■ Task details ■
Copy out each line of the listing below in which the string "exact" occurs.

━━━━━━━━━━

import Summits.KontsevichZagierPeriods.KontsevichZagierPeriods.Theorems.LinRedNormalFormArrangementNormalFormStubRebaseSimplePosOnePosHUPiece
import Summits.KontsevichZagierPeriods.KontsevichZagierPeriods.Theorems.LinRedNormalFormArrangementNormalFormSeparateThreeKAssembly

/-!
# Stub `stub_rebaseSimplePosOnePos` (crux `ArrangementNormalForm`, line `janus-bands`) —
part `HUFrame`: re-selecting the distinguished coordinate (`B = 2`)

Towards the residue `HU` of the one-fibre rebase over the base `(x₁, x₂, y)`. A one-fibre
arrangement datum `[{rows, lo < t < hi}, P(x, y)/∏ Λⱼ(x, y)^{Eⱼ} · 1/(t − c(x, y))]` over the FULL
base `ℝ³` (letters `Λⱼ` arbitrary rational affine forms in `(x₁, x₂, y)`) together with a
rational base direction `d` with `d_y ≠ 0` such that
* the letter `c` and one of the two bounds are constant along `d` (`∂_d c = 0`, `∂_d G = 0`),
  and the other bound is the coordinate form `Z = y/d_y` (`RebasePos.frameZ`; it becomes the new
  distinguished coordinate),
* in the direction `d` the letters satisfy the hypotheses of the separation engine on the cell:
  every active non-constant letter is moved by `d` (`hact`), the moved active letters do not
  vanish on the cell (`hpole`), and the RATIO condition `|Λ_{j'}| ≤ C |∂_d Λⱼ · Λ_{j'} − ∂_d Λ_{j'} · Λⱼ|`
  holds for every ordered pair of non-proportional moved active letters (`hrat`),
is congruent modulo `KZ.relations` to a `ℤ`-combination of elements of `GG 2 2 1`
(`RebasePos.good_frame`): the base change `x = A⁻¹ x̃` with `A⁻¹ = SepHigh.dirAinv d` (rule 2,
`separatePos_baseChange`; the new distinguished coordinate `ỹ` moves along `d`) puts the datum
in engine coordinates with the fibre structure of `GG 2 2 1` (letter and one bound free of `ỹ`,
the other bound equal to `ỹ`), and the engine preserves this structure
(`SepThreeK.piece_sigmaTwo_three`, part `HUPiece`). Registered as `rebaseSimplePos_goodFrame`.

References: M. Kontsevich, D. Zagier, *Periods* (2001), §1.2, rules (1b), (2).
-/

noncomputable section

open Set MeasureTheory MvPolynomial
open Literature.NumberTheory.Transcendental

namespace Summit.KontsevichZagierPeriods.ArrangementNormalForm.JanusBands

namespace RebasePos

open SeparatePos SepHigh

section Frame

/-- The derivative `∂_d c = ∑ᵢ cᵢ dᵢ` of a full-base affine form along a rational direction. -/
def dd (c : (Fin (2 + 1) → ℚ) × ℚ) (d : Fin (2 + 1) → ℚ) : ℚ := ∑ i, c.1 i * d i

/-- The coordinate form `Z = y/d_y`: after the base change along `d` it is the new distinguished
coordinate. -/
def frameZ (d : Fin (2 + 1) → ℚ) : (Fin (2 + 1) → ℚ) × ℚ := (Pi.single (Fin.last 2) (d (Fin.last 2))⁻¹, 0)

/-- `∂_d` is additive. -/
theorem dd_add (c c' : (Fin (2 + 1) → ℚ) × ℚ) (d : Fin (2 + 1) → ℚ) : dd (c + c') d = dd c d + dd c' d := by
  simp only [dd, Prod.fst_add, Pi.add_apply, add_mul, Finset.sum_add_distrib]

/-- `∂_d` of a difference. -/
theorem dd_sub (c c' : (Fin (2 + 1) → ℚ) × ℚ) (d : Fin (2 + 1) → ℚ) : dd (c - c') d = dd c d - dd c' d := by
  simp only [dd, Prod.fst_sub, Pi.sub_apply, sub_mul, Finset.sum_sub_distrib]

/-- `∂_d` of a multiple. -/
theorem dd_smul (q : ℚ) (c : (Fin (2 + 1) → ℚ) × ℚ) (d : Fin (2 + 1) → ℚ) : dd (q • c) d = q * dd c d := by
  simp only [dd, Prod.smul_fst, Pi.smul_apply, smul_eq_mul, mul_assoc, Finset.mul_sum]

/-- `∂_d Z = 1`. -/
theorem dd_frameZ (d : Fin (2 + 1) → ℚ) (hd : d (Fin.last 2) ≠ 0) : dd (frameZ d) d = 1 := by
  simp [dd, frameZ, Pi.single_apply]
  exact inv_mul_cancel₀ hd

/-- The form `Z` in the new frame is the distinguished coordinate itself. -/
theorem vecMul_frameZ (d : Fin (2 + 1) → ℚ) (hd : d (Fin.last 2) ≠ 0) :
    Matrix.vecMul (frameZ d).1 (dirAinv d) = Pi.single (Fin.last 2) 1 := by
  funext j
  simp only [frameZ, Matrix.vecMul, dotProduct, dirAinv]
  by_cases hj : j = Fin.last 2
  · subst hj
    simp [Pi.single_apply]
    exact inv_mul_cancel₀ hd
  · have hj2 : j ≠ 2 := hj
    simp [Pi.single_apply, hj2, Matrix.one_apply]

/-- `∂_d` is the last coefficient in the new frame. -/
theorem vecMul_last_eq_dd (c : (Fin (2 + 1) → ℚ) × ℚ) (d : Fin (2 + 1) → ℚ) :
    Matrix.vecMul c.1 (dirAinv d) (Fin.last 2) = dd c d :=
  vecMul_dirAinv_last c.1 d

variable {n m' : ℕ}

/-- **Re-selecting the distinguished coordinate.** See the module docstring. -/
theorem good_frame (s : KZ.IntegralRep (2 + 1 + 1)) (M : Fin m' → (Fin (2 + 1) → ℚ) × ℚ)
    (Λ : Fin n → (Fin (2 + 1) → ℚ) × ℚ) (E : Fin n → ℕ) (P : MvPolynomial (Fin (2 + 1)) ℚ)
    (c lo hi : (Fin (2 + 1) → ℚ) × ℚ) (d : Fin (2 + 1) → ℚ) (hd : d (Fin.last 2) ≠ 0)
    (hbd : Bornology.IsBounded s.domain)
    (hdom : s.domain = gDom 2 1 m' M (fun _ => Sum.inr lo) (fun _ => Sum.inr hi))
    (hint : EqOn s.integrand (fun z => MvPolynomial.aeval (fun i => z (Fin.castAdd 1 i)) P /
      (∏ j, affF 2 1 (Λ j) z ^ E j) * fib 2 1 (fun _ => some c) z) s.domain)
    (hc : dd c d = 0)
    (hlohi : (lo = frameZ d ∧ dd hi d = 0) ∨ (hi = frameZ d ∧ dd lo d = 0))
    (hact : ∀ j, E j ≠ 0 → (Λ j).1 ≠ 0 → dd (Λ j) d ≠ 0)
    (hpole : ∀ j, dd (Λ j) d ≠ 0 → E j ≠ 0 → ∀ z ∈ s.domain, affF 2 1 (Λ j) z ≠ 0)
    (hrat : ∀ j j', dd (Λ j) d ≠ 0 → dd (Λ j') d ≠ 0 → E j ≠ 0 → E j' ≠ 0 →
      dd (Λ j') d • Λ j ≠ dd (Λ j) d • Λ j' → ∃ C : ℝ, ∀ z ∈ s.domain,
      |affF 2 1 (Λ j') z| ≤ C * |(dd (Λ j) d : ℝ) * affF 2 1 (Λ j') z -
        (dd (Λ j') d : ℝ) * affF 2 1 (Λ j) z|) :
    ∃ c' ∈ AddSubgroup.closure (GGset 2 2 1), KZ.of s - c' ∈ KZ.relations := by
  classical
  -- the base change along `d` (fibre untouched, no cut)
  obtain ⟨hA', hA⟩ := dirAinv_mul_inv (n := 2) d hd
  obtain ⟨M', L', p', a', lo', hi', s', -, hL', -, ha', hlo', hhi', hΨ, hbd', hdom', hint', hrel'⟩ :=
    separatePos_baseChange (2 + 1) 1 n m' s M Λ E P (fun _ => some c) (fun _ => Sum.inr lo)
      (fun _ => Sum.inr hi) hbd hdom hint (dirAinv d)⁻¹ (dirAinv d) hA hA'
  have hform : ∀ j w, affF 2 1 (L' j) w =
      affF 2 1 (Λ j) (Fin.append (fun j => ∑ i, (dirAinv d j i : ℝ) * w (Fin.castAdd 1 i))
        (fun i => w (Fin.natAdd (2 + 1) i)) : Fin (2 + 1 + 1) → ℝ) := fun j w => by
    rw [hL']; exact (form_sub (dirAinv d) (Λ j) w).symm
  have hlast : ∀ j, (L' j).1 (Fin.last 2) = dd (Λ j) d := fun j => by
    rw [hL']; exact vecMul_last_eq_dd _ _
  -- the engine in the new frame, with the rebased fibre structure preserved
  have key : ∃ c' ∈ AddSubgroup.closure (GGset 2 2 1), KZ.of s' - c' ∈ KZ.relations := by
    refine SepThreeK.piece_sigmaTwo_three s' M' L' E p' a' lo' hi' hbd' hdom' hint'
      (fun j he hLj => ?_) (fun j hα he w hw => ?_) (fun j j' hα hα' he he' hne => ?_)
      (fun i c₁ hc₁ => ?_) (fun i c₁ hc₁ => ?_)
    · -- every active non-constant letter is moved by `d`
      rw [hlast]
      refine hact j he fun h0 => hLj ?_
      rw [hL', h0]
      simp
    · -- moved active letters do not vanish on the cell
      rw [hlast] at hα
      rw [hform]
      exact hpole j hα he _ ((hΨ w).1 hw)
    · -- the ratio condition
      rw [hlast] at hα hα'
      have hne' : dd (Λ j') d • Λ j ≠ dd (Λ j) d • Λ j' := fun h => by
        refine hne ?_
        rw [hlast, hlast, hL', hL']
        have h2 := congrArg
          (fun c : (Fin (2 + 1) → ℚ) × ℚ => (Matrix.vecMul c.1 (dirAinv d), c.2)) h
        simpa only [Prod.smul_fst, Prod.smul_snd, Matrix.smul_vecMul, Prod.smul_mk] using h2
      obtain ⟨C, hC⟩ := hrat j j' hα hα' he he' hne'
      refine ⟨C, fun w hw => ?_⟩
      have h := hC _ ((hΨ w).1 hw)
      rw [hform, hform, hlast, hlast]
      exact h
    · -- the letter is free of the new distinguished coordinate
      rw [ha'] at hc₁
      simp only [Option.map_some, Option.some.injEq] at hc₁
      rw [← hc₁]
      dsimp only
      rw [vecMul_last_eq_dd, hc]
    · -- one bound is the new distinguished coordinate, the other is free of it
      rw [hlo', hhi'] at hc₁
      simp only [Sum.map_inr, Sum.inr.injEq] at hc₁
      rcases hlohi with ⟨hl, hh⟩ | ⟨hh, hl⟩
      · rcases hc₁ with h | h
        · right
          rw [← h, hl, vecMul_frameZ d hd]
          rfl
        · left
          rw [← h]
          dsimp only
          rw [vecMul_last_eq_dd, hh]
      · rcases hc₁ with h | h
        · left
          rw [← h]
          dsimp only
          rw [vecMul_last_eq_dd, hl]
        · right
          rw [← h, hh, vecMul_frameZ d hd]
          rfl
  obtain ⟨c', hc', hr⟩ := key
  refine ⟨c', hc', ?_⟩
  have := add_mem hrel' hr
  rwa [sub_add_sub_cancel] at this

end Frame

end RebasePos

/-- **Registered part of `stub_rebaseSimplePosOnePos` (line `janus-bands`): re-selecting the
distinguished coordinate over the base `(x₁, x₂, y)`.** A one-fibre arrangement datum over the
full base `ℝ³` whose letter and one bound are constant along a rational direction `d`
(`d_y ≠ 0`), whose other bound is `y/d_y`, and whose letters satisfy in the direction `d` the
hypotheses of the separation engine on the cell (active non-constant letters moved by `d`,
moved active letters non-vanishing, pairwise ratio conditions) is congruent modulo
`KZ.relations` to a `ℤ`-combination of elements of `GG 2 2 1` (`RebasePos.good_frame`: base
change along `d`, rule 2, then the structure-preserving engine of part `HUPiece`). -/
theorem rebaseSimplePos_goodFrame (n m' : ℕ) (s : KZ.IntegralRep (2 + 1 + 1)) (M : Fin m' → (Fin (2 + 1) → ℚ) × ℚ) (Λ : Fin n → (Fin (2 + 1) → ℚ) × ℚ) (E : Fin n → ℕ) (P : MvPolynomial (Fin (2 + 1)) ℚ) (c lo hi : (Fin (2 + 1) → ℚ) × ℚ) (d : Fin (2 + 1) → ℚ) (hd : d (Fin.last 2) ≠ 0) (hbd : Bornology.IsBounded s.domain) (hdom : s.domain = SeparatePos.gDom 2 1 m' M (fun _ => Sum.inr lo) (fun _ => Sum.inr hi)) (hint : Set.EqOn s.integrand (fun z => MvPolynomial.aeval (fun i => z (Fin.castAdd 1 i)) P / (∏ j, SeparatePos.affF 2 1 (Λ j) z ^ E j) * SeparatePos.fib 2 1 (fun _ => some c) z) s.domain) (hc : RebasePos.dd c d = 0) (hlohi : (lo = RebasePos.frameZ d ∧ RebasePos.dd hi d = 0) ∨ (hi = RebasePos.frameZ d ∧ RebasePos.dd lo d = 0)) (hact : ∀ j, E j ≠ 0 → (Λ j).1 ≠ 0 → RebasePos.dd (Λ j) d ≠ 0) (hpole : ∀ j, RebasePos.dd (Λ j) d ≠ 0 → E j ≠ 0 → ∀ z ∈ s.domain, SeparatePos.affF 2 1 (Λ j) z ≠ 0) (hrat : ∀ j j', RebasePos.dd (Λ j) d ≠ 0 → RebasePos.dd (Λ j') d ≠ 0 → E j ≠ 0 → E j' ≠ 0 → RebasePos.dd (Λ j') d • Λ j ≠ RebasePos.dd (Λ j) d • Λ j' → ∃ C : ℝ, ∀ z ∈ s.domain, |SeparatePos.affF 2 1 (Λ j') z| ≤ C * |(RebasePos.dd (Λ j) d : ℝ) * SeparatePos.affF 2 1 (Λ j') z - (RebasePos.dd (Λ j') d : ℝ) * SeparatePos.affF 2 1 (Λ j) z|) : ∃ c' ∈ AddSubgroup.closure (SeparatePos.GGset 2 2 1), KZ.of s - c' ∈ KZ.relations :=
  RebasePos.good_frame s M Λ E P c lo hi d hd hbd hdom hint hc hlohi hact hpole hrat

end Summit.KontsevichZagierPeriods.ArrangementNormalForm.JanusBands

━━━━━━━━━━

■ Output for this exercise ■
  exact inv_mul_cancel₀ hd
    exact inv_mul_cancel₀ hd
    rw [hL']; exact (form_sub (dirAinv d) (Λ j) w).symm
    rw [hL']; exact vecMul_last_eq_dd _ _
      exact hpole j hα he _ ((hΨ w).1 hw)
      exact h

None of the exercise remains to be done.